I met such a rather concrete measure theoretic problem while dealing with induced representations of $p$-adic groups.
So let $G$ be a unimodular locally compact group, with $P$ its closed subgroup (what we think about them are just $p$-adic groups such as $G=GL(n,\mathbb{Q}_p)$ and $P$ its standard parabolic subgroups). Let $\delta_P$ be the module function of $P$ (coming from the difference of the left and right Haar measure on $P$). Let $C_c(P\backslash G,\delta_P^{-1})$ be the space of continuous functions $f:G\rightarrow \mathbb{C}$, such that the support of $f$ is compact modulo $P$, and $$f(pg)=\delta_P(p)^{-1} f(g),~\forall p\in P,\forall g\in G.$$ Then we let $G$ act on this function space by right regular representation: $$(R(g)f)(x):=f(xg).$$
O.K. So this is just a general construction in induced representations. By a very general theorem on Bushnell-Henniart's book, Local Langlands Conjecture for $GL(2)$, there is a $G$-invariant linear functional $\alpha:C_c(P\backslash G,\delta_P^{-1})\rightarrow \mathbb{C}$, namely $\forall f\in C_c(P\backslash G,\delta_P^{-1})$, we have $\alpha(R(g)f)=\alpha(f),\forall g\in G$.
What I want to ask is: suppose we have a compact open subgroup $K$ of $G$, such that $G=PK$ (this is the case for $GL(n)$ by Iwasawa decomposition), then how to prove $$C_c(P\backslash G,\delta_P^{-1})\rightarrow \mathbb{C}, f\mapsto \int_K f(k)dk$$ is such a functional in that general theorem?

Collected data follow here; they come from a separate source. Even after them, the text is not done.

/-!
# The Wilson flow commutes with the time reflection of the torus, hence `⟨Q(V_t)⟩ = 0` for the FLOWED clover charge at every flow time

HONEST FRAMING: exact (Metropolis-corrected) sampling algorithms for lattice gauge theory;
figures of merit are autocorrelation/cost numbers at stated couplings and volumes; no
continuum-physics claim.

Venture `LatticeQCDFlow` (cell pub-lqcd), sub-topic `Scoring`; FANOUT row 16 (`su2-base`: the 4-d
`SU(2)` baselines are scored on `τ_int(Q)` with `Q` the clover charge measured AFTER Wilson flow).
NEW WORK of the cell (placement rule), sequel of `Scoring/CloverChargeMeanZero.lean` (the bare charge),
over the Literature's rigorous `SU(n)` Wilson flow on the torus
(`QuantumFieldTheory/WilsonFlow.lean`: `wilsonFlow t U`, Lüscher's flow equation
`V̇_t(x,μ) = −P(Ω_{x,μ}(V_t)) V_t(x,μ)` with global existence/uniqueness `IsWilsonFlowLine.eq_wilsonFlow`,
gauge and translation covariance — that file lists "covariance under lattice rotations/reflections"
as NOT there), the site time reflection `Θ' = GaugeConfig.negReflect` of
`ConstructiveQFTWave0SiteRPProofs` (`θ'(t, x⃗) = (−t, x⃗)`, temporal links traversed backwards) with
the plaquette bookkeeping of `WilsonSiteRP` / `FariaDaVeigaOCarroll2022.plaquetteHolonomy_negReflect_spatial`,
and the clover pseudoscalar `cloverPseudoscalar` (`QuantumLattice/CloverPseudoscalar`).  Nothing is cited
as a fact.  Printed counterpart, NAMED ONLY: Lüscher, JHEP 08 (2010) 071, §1–§3 (the flow preserves
the symmetries of the lattice theory; the flowed charge is a pseudoscalar).

## What is proved (torus `(ℤ/L)^d`, every `d ≥ 1`, `n`, `L`; §4 for `d = 4`, `L ≥ 1`)

* §1 site/link bookkeeping of `θ'` (`sub_single_shift`, `negReflect_sub_single_of_ne`,
  `negReflect_sub_single_zero`) and, for ANY group `G`, the temporal plaquettes and the "lower" loops of
  the reflected configuration (`plaquetteHolonomy_negReflect_zero_left/right(_inv)`,
  `lowerLoop_negReflect_zero/of_ne/temporal`): every loop of `Θ'U` through a link is a loop of `U`
  through the reflected link, conjugated and/or reversed.
* §2 (`SU(n)`) **`plaquetteLoopSum_negReflect_of_ne`**: `Ω_{x,μ}(Θ'V) = Ω_{θ'x,μ}(V)` for a spatial link
  (the upper and lower temporal plaquettes trade places); **`plaquetteLoopSum_negReflect_zero`**:
  `Ω_{x,0}(Θ'V) = A† Ω_{y,0}(V)† A`, `y = θ'(x + e₀)`, `A = V(y, 0)` (a temporal link is read backwards
  from its far end); `suProj_conjTranspose_eq_neg` (`P(W†) = −P(W)`); hence the vector field
  **`wilsonFlowVF_negReflect_of_ne`** (`Z(Θ'V)(x,μ) = Z(V)(θ'x,μ)`) and **`wilsonFlowVF_negReflect_zero`**
  (`Z(Θ'V)(x,0) = Z(V)(y,0)†`, using `P(gWg†) = gP(W)g†` and `P† = −P`).
* §3 **`wilsonFlow_negReflect`**: `V_t(Θ'U) = Θ'(V_t U)` for every real `t` — `t ↦ Θ'(V_t U)` solves the
  flow equation through `Θ'U` (spatial links: §2 verbatim; temporal links: the derivative of
  `s ↦ V_s(y,0)†` is the adjoint of the velocity), so it IS the flow by uniqueness.
* §4 (`d = 4`) `sum_cloverPseudoscalar_wilsonFlow_negReflect`: the flowed total clover charge
  `Q_t(U) = Σ_x P_x(V_t U)` is `Θ'`-odd; **`wilsonExpectation_flowedCloverCharge_eq_zero`**: for the
  Wilson theory of `SU(n)` in the fundamental representation on `(ℤ/L)^4`, EVERY real `β`, every
  `L ≥ 1` and EVERY flow time `t ∈ ℝ`, `⟨Σ_x P_x(V_t)⟩_{Λ,β} = 0` (`P_x` = the clover `F F̃` density up
  to `1/(8π²)`; row 16's observable at `n = 2`, the `SU(3)` rows' at `n = 3`).

NOT CLAIMED: covariance under the full hypercubic group (rotations, spatial reflections — same
method, not needed here); the `U(N)` / general-`G` matrix-level flow of `QuantumLattice/LatticeWilsonFlow`
(whose flow is not yet known in the tree to stay in `ρ(G)`); cooling or stout smearing instead of the
flow; anything about `⟨Q_t²⟩`, `τ_int`, integrality of `Q_t`, or the `t → ∞` limit; any number.
-/

noncomputable section

open Matrix MeasureTheory
open Literature.MathematicalPhysics.QuantumFieldTheory
open Literature.MathematicalPhysics.QuantumLattice (fundamentalRep continuous_fundamentalRep
  fundamentalRep_mem_unitaryGroup cloverPseudoscalar)
open scoped Matrix.Norms.Frobenius

namespace Summit.Ventures.LatticeQCDFlow.Scoring

/-! ## §1 Sites, links and plaquettes under the site reflection `θ'` -/

section Sites

variable {d L : ℕ}

/-- Shifts and backward steps commute: `(x − ν̂) + μ̂ = (x + μ̂) − ν̂`. -/
theorem sub_single_shift (x : Site d L) (ν μ : Fin d) :
    (x - Pi.single ν 1).shift μ = x.shift μ - Pi.single ν 1 := by
  simp only [Site.shift]
  abel

variable [NeZero d]

/-- `θ'` commutes with backward spatial steps: `θ'(x − ν̂) = θ'x − ν̂` for `ν ≠ 0`. -/
theorem negReflect_sub_single_of_ne (x : Site d L) {ν : Fin d} (hν : ν ≠ 0) :
    (x - Pi.single ν 1).negReflect = x.negReflect - Pi.single ν 1 := by
  have h := WilsonSiteRP.negReflect_shift_of_ne (x - Pi.single ν 1) hν
  rw [shift_sub_single] at h
  rw [h, Site.shift, add_sub_cancel_right]

/-- `θ'x − e₀ = θ'(x + e₀)`: the backward temporal neighbour of the reflected site. -/
theorem negReflect_sub_single_zero (x : Site d L) :
    x.negReflect - Pi.single 0 1 = (x.shift 0).negReflect := by
  have h := WilsonSiteRP.negReflect_shift_shift (d := d) (L := L) x
  rw [← h, Site.shift, add_sub_cancel_right]

end Sites

section Plaquettes

variable {d L : ℕ} [NeZero d] {G : Type*} [Group G]

/-- `(Θ'U)(x, 0) = U(θ'(x + e₀), 0)⁻¹`, with the temporal neighbour written as `x.shift 0` (the form
produced by unfolding `plaquetteHolonomy`; `Scoring.negReflect_apply_zero` is the additive spelling). -/
theorem negReflect_apply_zero_shift (U : GaugeConfig d L G) (x : Site d L) :
    U.negReflect (x, 0) = (U ((x.shift 0).negReflect, 0))⁻¹ := rfl

/-- **Temporal plaquette `(0, j)` of the reflected configuration**: with `y = θ'(x + e₀)`,
`(Θ'U)_{x;0j} = U(y,0)⁻¹ · U_{y;j0} · U(y,0)` — the REVERSED temporal plaquette of `U` at `y`, transported
along the temporal link. -/
theorem plaquetteHolonomy_negReflect_zero_left (U : GaugeConfig d L G) (x : Site d L) {j : Fin d}
    (hj : j ≠ 0) :
    plaquetteHolonomy U.negReflect x 0 j =
      (U ((x.shift 0).negReflect, 0))⁻¹ * plaquetteHolonomy U (x.shift 0).negReflect j 0 *
        U ((x.shift 0).negReflect, 0) := by
  unfold plaquetteHolonomy
  simp only [WilsonSiteRP.negReflect_apply, WilsonSiteRP.siteEdgeReflect, hj, ↓reduceIte]
  rw [WilsonSiteRP.negReflect_shift_shift_zero _ hj, ← WilsonSiteRP.negReflect_shift_shift x]
  set y := (x.shift 0).negReflect
  group

/-- The same plaquette written with an inverse: `(Θ'U)_{x;0j} = U(y,0)⁻¹ · (U_{y;0j})⁻¹ · U(y,0)`. -/
theorem plaquetteHolonomy_negReflect_zero_left_inv (U : GaugeConfig d L G) (x : Site d L) {j : Fin d}
    (hj : j ≠ 0) :
    plaquetteHolonomy U.negReflect x 0 j =
      (U ((x.shift 0).negReflect, 0))⁻¹ * (plaquetteHolonomy U (x.shift 0).negReflect 0 j)⁻¹ *
        U ((x.shift 0).negReflect, 0) := by
  rw [plaquetteHolonomy_negReflect_zero_left U x hj]
  unfold plaquetteHolonomy
  group

/-- **Temporal plaquette `(j, 0)` of the reflected configuration**: `(Θ'U)_{x;j0} = U(y,0)⁻¹ · U_{y;0j} · U(y,0)`,
`y = θ'(x + e₀)`. -/
theorem plaquetteHolonomy_negReflect_zero_right (U : GaugeConfig d L G) (x : Site d L) {j : Fin d}
    (hj : j ≠ 0) :
    plaquetteHolonomy U.negReflect x j 0 =
      (U ((x.shift 0).negReflect, 0))⁻¹ * plaquetteHolonomy U (x.shift 0).negReflect 0 j *
        U ((x.shift 0).negReflect, 0) := by
  unfold plaquetteHolonomy
  simp only [WilsonSiteRP.negReflect_apply, WilsonSiteRP.siteEdgeReflect, hj, ↓reduceIte]
  rw [WilsonSiteRP.negReflect_shift_shift_zero _ hj, ← WilsonSiteRP.negReflect_shift_shift x]
  set y := (x.shift 0).negReflect
  group

/-- The same, based at `θ'x`: `(Θ'U)_{x;μ0}` is the LOWER temporal loop of `U` through `(θ'x, μ)`. -/
theorem plaquetteHolonomy_negReflect_zero_right' (U : GaugeConfig d L G) (x : Site d L) {μ : Fin d}
    (hμ : μ ≠ 0) :
    plaquetteHolonomy U.negReflect x μ 0 =
      (U (x.negReflect - Pi.single 0 1, 0))⁻¹ * plaquetteHolonomy U (x.negReflect - Pi.single 0 1) 0 μ *
        U (x.negReflect - Pi.single 0 1, 0) := by
  rw [plaquetteHolonomy_negReflect_zero_right U x hμ, negReflect_sub_single_zero]

/-- The lower temporal loop of `Θ'U` through the spatial link `(x, μ)` is the UPPER temporal plaquette of
`U` at `θ'x`. -/
theorem lowerLoop_negReflect_zero (U : GaugeConfig d L G) (x : Site d L) {μ : Fin d} (hμ : μ ≠ 0) :
    (U.negReflect (x - Pi.single 0 1, 0))⁻¹ * plaquetteHolonomy U.negReflect (x - Pi.single 0 1) 0 μ *
        U.negReflect (x - Pi.single 0 1, 0) = plaquetteHolonomy U x.negReflect μ 0 := by
  rw [plaquetteHolonomy_negReflect_zero_left U _ hμ, negReflect_apply_zero_shift, shift_sub_single]
  group

/-- The lower spatial loop of `Θ'U` through `(x, μ)` in a spatial direction `ν` is the lower loop of `U`
through `(θ'x, μ)`. -/
theorem lowerLoop_negReflect_of_ne (U : GaugeConfig d L G) (x : Site d L) {μ ν : Fin d} (hμ : μ ≠ 0)
    (hν : ν ≠ 0) :
    (U.negReflect (x - Pi.single ν 1, ν))⁻¹ * plaquetteHolonomy U.negReflect (x - Pi.single ν 1) ν μ *
        U.negReflect (x - Pi.single ν 1, ν) =
      (U (x.negReflect - Pi.single ν 1, ν))⁻¹ *
        plaquetteHolonomy U (x.negReflect - Pi.single ν 1) ν μ * U (x.negReflect - Pi.single ν 1, ν) := by
  rw [negReflect_apply_of_ne U _ hν,
    FariaDaVeigaOCarroll2022.plaquetteHolonomy_negReflect_spatial U _ hν hμ, negReflect_sub_single_of_ne x hν]

/-- The lower loop of `Θ'U` through the TEMPORAL link `(x, 0)` in direction `ν`: the inverse of the lower
loop of `U` through `(y, 0)`, `y = θ'(x + e₀)`, transported along `U(y, 0)`. -/
theorem lowerLoop_negReflect_temporal (U : GaugeConfig d L G) (x : Site d L) {ν : Fin d} (hν : ν ≠ 0) :
    (U.negReflect (x - Pi.single ν 1, ν))⁻¹ * plaquetteHolonomy U.negReflect (x - Pi.single ν 1) ν 0 *
        U.negReflect (x - Pi.single ν 1, ν) =
      (U ((x.shift 0).negReflect, 0))⁻¹ *
        ((U ((x.shift 0).negReflect - Pi.single ν 1, ν))⁻¹ *
          plaquetteHolonomy U ((x.shift 0).negReflect - Pi.single ν 1) ν 0 *
            U ((x.shift 0).negReflect - Pi.single ν 1, ν))⁻¹ * U ((x.shift 0).negReflect, 0) := by
  rw [negReflect_apply_of_ne U _ hν, plaquetteHolonomy_negReflect_zero_right U _ hν,
    negReflect_sub_single_of_ne x hν, sub_single_shift, negReflect_sub_single_of_ne (x.shift 0) hν,
    ← WilsonSiteRP.negReflect_shift_shift x]
  set y := (x.shift 0).negReflect
  unfold plaquetteHolonomy
  rw [sub_single_shift y ν 0, shift_sub_single]
  group

end Plaquettes

/-! ## §2 The loop sums `Ω` and the flow vector field under `Θ'` (`SU(n)`) -/

section VectorField

variable {d L n : ℕ} [NeZero d]

/-- **`Ω` through a spatial link is carried along**: `Ω_{x,μ}(Θ'V) = Ω_{θ'x,μ}(V)` for `μ ≠ 0` (spatial
plaquettes go to spatial plaquettes; the upper and lower temporal plaquettes through the link trade
places, so their sum is unchanged). -/
theorem plaquetteLoopSum_negReflect_of_ne (V : GaugeConfig d L (Matrix.specialUnitaryGroup (Fin n) ℂ))
    (x : Site d L) {μ : Fin d} (hμ : μ ≠ 0) :
    plaquetteLoopSum V.negReflect x μ = plaquetteLoopSum V x.negReflect μ := by
  unfold plaquetteLoopSum
  refine Finset.sum_congr rfl fun ν _ => ?_
  by_cases hνμ : ν = μ
  · rw [if_pos hνμ, if_pos hνμ]
  rw [if_neg hνμ, if_neg hνμ]
  by_cases hν : ν = 0
  · subst hν
    rw [add_comm, lowerLoop_negReflect_zero V x hμ, plaquetteHolonomy_negReflect_zero_right' V x hμ]
  · rw [FariaDaVeigaOCarroll2022.plaquetteHolonomy_negReflect_spatial V x hμ hν,
      lowerLoop_negReflect_of_ne V x hμ hν]

/-- **`Ω` through a temporal link is read backwards from the far end**:
`Ω_{x,0}(Θ'V) = A† · Ω_{y,0}(V)† · A` with `y = θ'(x + e₀)` and `A = V(y, 0)` (every loop of `Θ'V`
through `(x, 0)` is the reversal of a loop of `V` through `(y, 0)`, re-based at the other end of the
link). -/
theorem plaquetteLoopSum_negReflect_zero (V : GaugeConfig d L (Matrix.specialUnitaryGroup (Fin n) ℂ))
    (x : Site d L) :
    plaquetteLoopSum V.negReflect x 0 =
      ((V ((x.shift 0).negReflect, 0) : Matrix.specialUnitaryGroup (Fin n) ℂ) :
          Matrix (Fin n) (Fin n) ℂ)ᴴ * (plaquetteLoopSum V (x.shift 0).negReflect 0)ᴴ *
        ((V ((x.shift 0).negReflect, 0) : Matrix.specialUnitaryGroup (Fin n) ℂ) :
          Matrix (Fin n) (Fin n) ℂ) := by
  unfold plaquetteLoopSum
  rw [Matrix.conjTranspose_sum, Finset.mul_sum, Finset.sum_mul]
  refine Finset.sum_congr rfl fun ν _ => ?_
  by_cases hν : ν = 0
  · rw [if_pos hν, if_pos hν, Matrix.conjTranspose_zero, Matrix.mul_zero, Matrix.zero_mul]
  rw [if_neg hν, if_neg hν, plaquetteHolonomy_negReflect_zero_left_inv V x hν,
    lowerLoop_negReflect_temporal V x hν]
  simp only [WilsonFlow.coe_mul_SU, WilsonFlow.coe_inv_SU, Matrix.conjTranspose_add, Matrix.mul_add,
    Matrix.add_mul, Matrix.mul_assoc]

/-- `P(W†) = −P(W)` for Lüscher's projector `P` onto the traceless anti-Hermitian part. -/
theorem suProj_conjTranspose_eq_neg (W : Matrix (Fin n) (Fin n) ℂ) : suProj Wᴴ = -suProj W := by
  have h : Wᴴ - Wᴴᴴ = -(W - Wᴴ) := by rw [Matrix.conjTranspose_conjTranspose, neg_sub]
  rw [suProj, suProj, h, Matrix.trace_neg, smul_neg, mul_neg, neg_smul, neg_sub]
  abel

/-- **The flow vector field on a spatial link is carried along**: `Z(Θ'V)(x, μ) = Z(V)(θ'x, μ)`, `μ ≠ 0`. -/
theorem wilsonFlowVF_negReflect_of_ne (V : GaugeConfig d L (Matrix.specialUnitaryGroup (Fin n) ℂ))
    (x : Site d L) {μ : Fin d} (hμ : μ ≠ 0) :
    wilsonFlowVF V.negReflect (x, μ) = wilsonFlowVF V (x.negReflect, μ) := by
  simp only [wilsonFlowVF]
  rw [plaquetteLoopSum_negReflect_of_ne V x hμ, negReflect_apply_of_ne V x hμ]
/-- **RUNG (width form): `2^(n/3) ≤ m^(c_h + c_{h-1})`.**  For every label-bijective Pfaffian cover of
`per_n` on `m + m` vertices, every level function `g` and every balanced level `h ≥ 1` whose widths are
`c_h`, `c_{h-1}`: the rectangle bound of val-width-7421-p1 (`stub_rectangleBound`) applied to the
layer cut of `exists_balanced_cut_card_le_pow_of_width` (label-injectivity from `eq_of_agree_on_var`).
Hence a quasi-polynomial cover forces width `c_h + c_{h-1} ≥ n / polylog n` at every balanced level:
the crux `MonotoneCoverHard` reduces to a polylogarithmic WIDTH bound for Pfaffian covers. -/
theorem two_pow_le_pow_width (n m : ℕ) (E : Finset (Fin m × Fin m))
    (a : Fin m × Fin m → MvPolynomial (Fin n × Fin n) ℂ)
    (hsig : ∃ s : Fin m × Fin m → ℂ, (∀ e, s e = 1 ∨ s e = -1) ∧
      (Matrix.of fun i j => if (i, j) ∈ E then MvPolynomial.C (s (i, j)) * MvPolynomial.X (i, j)
          else 0 : Matrix (Fin m) (Fin m) (MvPolynomial (Fin m × Fin m) ℂ)).det =
        (Matrix.of fun i j => if (i, j) ∈ E then MvPolynomial.X (i, j) else 0 :
          Matrix (Fin m) (Fin m) (MvPolynomial (Fin m × Fin m) ℂ)).permanent)
    (ha : ∀ e, (∃ j, a e = MvPolynomial.X j) ∨ a e = 0 ∨ a e = 1)
    (hper : Literature.Computability.AlgebraicComplexity.perPoly (Fin n) ℂ =
      MvPolynomial.aeval a (Matrix.of fun i j => if (i, j) ∈ E then MvPolynomial.X (i, j) else 0 :
          Matrix (Fin m) (Fin m) (MvPolynomial (Fin m × Fin m) ℂ)).permanent)
    (g : Fin m ⊕ Fin m → ℕ) (h ch cq : ℕ) (h1 : 1 ≤ h)
    (hvar : ∀ i j, (i, j) ∈ E → (∃ k, a (i, j) = MvPolynomial.X k) →
      g (Sum.inr j) = g (Sum.inl i) + 1)
    (hone : ∀ i j, (i, j) ∈ E → a (i, j) ≠ 0 → (¬ ∃ k, a (i, j) = MvPolynomial.X k) →
      g (Sum.inr j) = g (Sum.inl i))
    (hwin : ∀ τ : Equiv.Perm (Fin m), (∀ i, (i, τ i) ∈ E ∧ a (i, τ i) ≠ 0) →
      n ≤ 3 * (univ.filter fun i : Fin m =>
          (∃ k, a (i, τ i) = MvPolynomial.X k) ∧ g (Sum.inl i) < h).card ∧
        3 * (univ.filter fun i : Fin m =>
          (∃ k, a (i, τ i) = MvPolynomial.X k) ∧ g (Sum.inl i) < h).card ≤ 2 * n)
    (hch : ∀ τ : Equiv.Perm (Fin m), (∀ i, (i, τ i) ∈ E ∧ a (i, τ i) ≠ 0) →
      (univ.filter fun i : Fin m =>
        (∃ k, a (i, τ i) = MvPolynomial.X k) ∧ g (Sum.inl i) = h).card = ch)
    (hcq : ∀ τ : Equiv.Perm (Fin m), (∀ i, (i, τ i) ∈ E ∧ a (i, τ i) ≠ 0) →
      (univ.filter fun i : Fin m =>
        (∃ k, a (i, τ i) = MvPolynomial.X k) ∧ g (Sum.inl i) = h - 1).card = cq) :
    2 ^ (n / 3) ≤ m ^ (ch + cq) := by
  obtain ⟨S, hbal, hcard⟩ := exists_balanced_cut_card_le_pow_of_width n E a g h ch cq h1 hvar hone
    hwin hch hcq (fun τ τ' hτ hτ' hh => eq_of_agree_on_var E a ha hper τ τ' hτ hτ' hh)
  exact (stub_rectangleBound n m E a hsig ha hper S hbal).trans hcard

end Summit.ValiantsHypothesis.ValiantsHypothesis.Theorems.PolyaContinuedMonotoneCoverHard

This seems to be very striking, because in the proof of the general cases, we don’t have any idea how to write down such thing explicitly. I met this fact in Godement and Jacquet's classic "Zeta functions of simple algebras" (page 21), but I have no idea how to prove it. Can anyone give me some help? Thanks a lot in advance!
Ok, now I understand this crucial fact. Such a compact subgroup (with $G=PK$) is called a ‘good compact’. It’s proved in Casselman’s famous notes (introduction to admissible representations of $p$ adic groups, subsection 3.1), for any such good compact, we have the above property. And this is very helpful in proving normalized induction preserves unitaricity.